**EXERCISE**:
State how many lines in the following entries hold the word "through". The reply is that number only.

**RECORDS SHOWN**:

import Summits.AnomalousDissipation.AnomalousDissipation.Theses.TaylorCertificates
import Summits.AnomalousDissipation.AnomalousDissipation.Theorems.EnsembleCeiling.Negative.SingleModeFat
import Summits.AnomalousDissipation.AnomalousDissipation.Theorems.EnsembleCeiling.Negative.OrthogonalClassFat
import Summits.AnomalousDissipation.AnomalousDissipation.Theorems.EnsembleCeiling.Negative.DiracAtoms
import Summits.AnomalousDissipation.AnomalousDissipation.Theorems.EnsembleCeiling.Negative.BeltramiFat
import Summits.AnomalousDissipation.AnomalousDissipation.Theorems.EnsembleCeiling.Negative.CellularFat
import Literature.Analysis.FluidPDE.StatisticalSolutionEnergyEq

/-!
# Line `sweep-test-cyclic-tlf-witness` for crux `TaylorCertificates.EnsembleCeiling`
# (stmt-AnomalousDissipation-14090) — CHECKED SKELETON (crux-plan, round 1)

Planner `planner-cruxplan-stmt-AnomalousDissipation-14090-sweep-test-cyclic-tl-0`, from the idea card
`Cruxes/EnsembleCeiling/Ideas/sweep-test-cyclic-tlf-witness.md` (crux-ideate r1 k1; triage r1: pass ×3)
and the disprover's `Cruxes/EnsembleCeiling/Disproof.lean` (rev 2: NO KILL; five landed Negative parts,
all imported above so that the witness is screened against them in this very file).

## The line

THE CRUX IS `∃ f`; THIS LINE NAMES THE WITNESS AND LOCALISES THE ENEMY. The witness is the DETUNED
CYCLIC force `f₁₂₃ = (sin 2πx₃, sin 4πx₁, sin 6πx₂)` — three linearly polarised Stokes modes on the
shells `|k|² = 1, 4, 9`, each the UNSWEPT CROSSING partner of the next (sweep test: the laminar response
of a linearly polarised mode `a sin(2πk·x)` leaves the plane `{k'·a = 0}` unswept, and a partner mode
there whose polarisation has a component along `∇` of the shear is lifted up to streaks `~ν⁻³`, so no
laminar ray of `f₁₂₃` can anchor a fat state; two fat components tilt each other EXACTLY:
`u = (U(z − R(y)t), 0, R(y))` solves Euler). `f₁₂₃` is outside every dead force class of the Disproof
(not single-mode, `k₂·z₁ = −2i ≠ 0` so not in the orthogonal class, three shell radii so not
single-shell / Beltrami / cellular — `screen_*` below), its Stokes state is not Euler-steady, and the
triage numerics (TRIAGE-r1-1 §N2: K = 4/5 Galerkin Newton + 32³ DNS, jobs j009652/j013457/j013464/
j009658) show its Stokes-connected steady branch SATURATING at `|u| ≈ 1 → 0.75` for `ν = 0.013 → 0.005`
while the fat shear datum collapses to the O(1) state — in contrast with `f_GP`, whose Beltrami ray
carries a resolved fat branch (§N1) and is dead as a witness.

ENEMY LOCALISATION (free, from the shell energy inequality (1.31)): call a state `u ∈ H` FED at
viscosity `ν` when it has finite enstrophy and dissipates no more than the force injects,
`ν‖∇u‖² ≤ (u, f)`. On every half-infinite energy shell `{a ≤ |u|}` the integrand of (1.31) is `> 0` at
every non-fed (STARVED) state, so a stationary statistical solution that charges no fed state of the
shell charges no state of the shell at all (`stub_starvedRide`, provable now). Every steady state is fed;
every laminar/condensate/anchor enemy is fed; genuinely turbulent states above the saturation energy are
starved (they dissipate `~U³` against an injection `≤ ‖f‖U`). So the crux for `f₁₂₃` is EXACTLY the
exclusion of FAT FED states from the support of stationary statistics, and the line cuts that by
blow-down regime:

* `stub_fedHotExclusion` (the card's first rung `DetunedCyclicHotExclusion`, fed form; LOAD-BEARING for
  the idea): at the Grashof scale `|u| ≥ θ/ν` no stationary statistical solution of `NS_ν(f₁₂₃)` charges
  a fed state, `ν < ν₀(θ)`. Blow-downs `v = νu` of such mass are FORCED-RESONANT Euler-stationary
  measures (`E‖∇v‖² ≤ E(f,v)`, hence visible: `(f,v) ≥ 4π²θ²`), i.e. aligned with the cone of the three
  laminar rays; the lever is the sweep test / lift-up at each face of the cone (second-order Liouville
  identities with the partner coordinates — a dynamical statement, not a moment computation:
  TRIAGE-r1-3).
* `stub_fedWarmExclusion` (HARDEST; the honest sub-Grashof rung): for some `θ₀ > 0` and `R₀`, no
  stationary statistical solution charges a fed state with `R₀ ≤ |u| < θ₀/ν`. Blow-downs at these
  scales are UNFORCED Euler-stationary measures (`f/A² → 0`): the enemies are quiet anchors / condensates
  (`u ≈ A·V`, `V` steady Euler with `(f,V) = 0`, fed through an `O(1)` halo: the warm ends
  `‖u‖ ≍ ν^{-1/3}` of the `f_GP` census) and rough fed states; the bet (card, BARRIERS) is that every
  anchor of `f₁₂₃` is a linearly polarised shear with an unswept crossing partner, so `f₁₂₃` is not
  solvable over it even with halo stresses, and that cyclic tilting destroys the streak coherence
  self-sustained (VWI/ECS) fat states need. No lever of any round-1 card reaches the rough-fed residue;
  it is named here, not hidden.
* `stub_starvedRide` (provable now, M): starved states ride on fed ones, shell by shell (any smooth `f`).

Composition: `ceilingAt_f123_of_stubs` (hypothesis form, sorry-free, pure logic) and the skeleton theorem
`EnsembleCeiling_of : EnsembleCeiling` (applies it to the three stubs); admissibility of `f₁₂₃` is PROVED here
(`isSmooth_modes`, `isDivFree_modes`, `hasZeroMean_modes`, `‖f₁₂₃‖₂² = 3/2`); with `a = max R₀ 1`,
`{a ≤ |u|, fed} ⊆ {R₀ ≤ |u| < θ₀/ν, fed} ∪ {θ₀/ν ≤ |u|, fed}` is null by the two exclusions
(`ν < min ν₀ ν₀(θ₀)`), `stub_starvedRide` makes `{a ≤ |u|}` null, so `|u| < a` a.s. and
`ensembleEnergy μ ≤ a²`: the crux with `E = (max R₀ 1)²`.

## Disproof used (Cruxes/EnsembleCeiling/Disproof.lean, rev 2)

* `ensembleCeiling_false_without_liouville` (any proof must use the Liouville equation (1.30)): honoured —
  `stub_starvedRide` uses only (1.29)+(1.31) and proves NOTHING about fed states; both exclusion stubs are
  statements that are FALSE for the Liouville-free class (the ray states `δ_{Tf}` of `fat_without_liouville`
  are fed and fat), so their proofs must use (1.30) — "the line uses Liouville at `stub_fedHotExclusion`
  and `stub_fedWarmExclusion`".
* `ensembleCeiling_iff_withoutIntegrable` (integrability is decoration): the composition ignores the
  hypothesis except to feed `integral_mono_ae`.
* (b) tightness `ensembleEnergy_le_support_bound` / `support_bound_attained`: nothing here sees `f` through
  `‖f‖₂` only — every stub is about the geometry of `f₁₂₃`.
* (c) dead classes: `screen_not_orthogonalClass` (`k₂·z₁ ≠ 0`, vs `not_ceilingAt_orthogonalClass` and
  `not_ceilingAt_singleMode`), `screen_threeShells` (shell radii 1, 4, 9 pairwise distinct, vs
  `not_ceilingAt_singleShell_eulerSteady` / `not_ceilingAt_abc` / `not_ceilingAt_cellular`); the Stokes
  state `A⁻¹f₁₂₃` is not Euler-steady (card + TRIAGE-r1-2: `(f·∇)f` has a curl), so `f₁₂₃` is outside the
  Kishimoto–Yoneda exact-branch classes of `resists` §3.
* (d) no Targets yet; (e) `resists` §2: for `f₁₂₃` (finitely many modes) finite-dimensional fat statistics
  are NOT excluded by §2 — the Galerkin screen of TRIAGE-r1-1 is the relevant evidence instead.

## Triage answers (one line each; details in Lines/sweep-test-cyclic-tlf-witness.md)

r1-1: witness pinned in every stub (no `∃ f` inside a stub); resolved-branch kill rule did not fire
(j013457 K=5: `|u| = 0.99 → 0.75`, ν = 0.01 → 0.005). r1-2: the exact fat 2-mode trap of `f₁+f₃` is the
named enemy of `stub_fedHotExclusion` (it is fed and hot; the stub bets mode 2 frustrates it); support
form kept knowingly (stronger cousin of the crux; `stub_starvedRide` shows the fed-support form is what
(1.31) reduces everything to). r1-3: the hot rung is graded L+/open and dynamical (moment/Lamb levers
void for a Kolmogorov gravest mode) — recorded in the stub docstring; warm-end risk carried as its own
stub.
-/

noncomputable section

**WRITTEN SOLUTION**:
2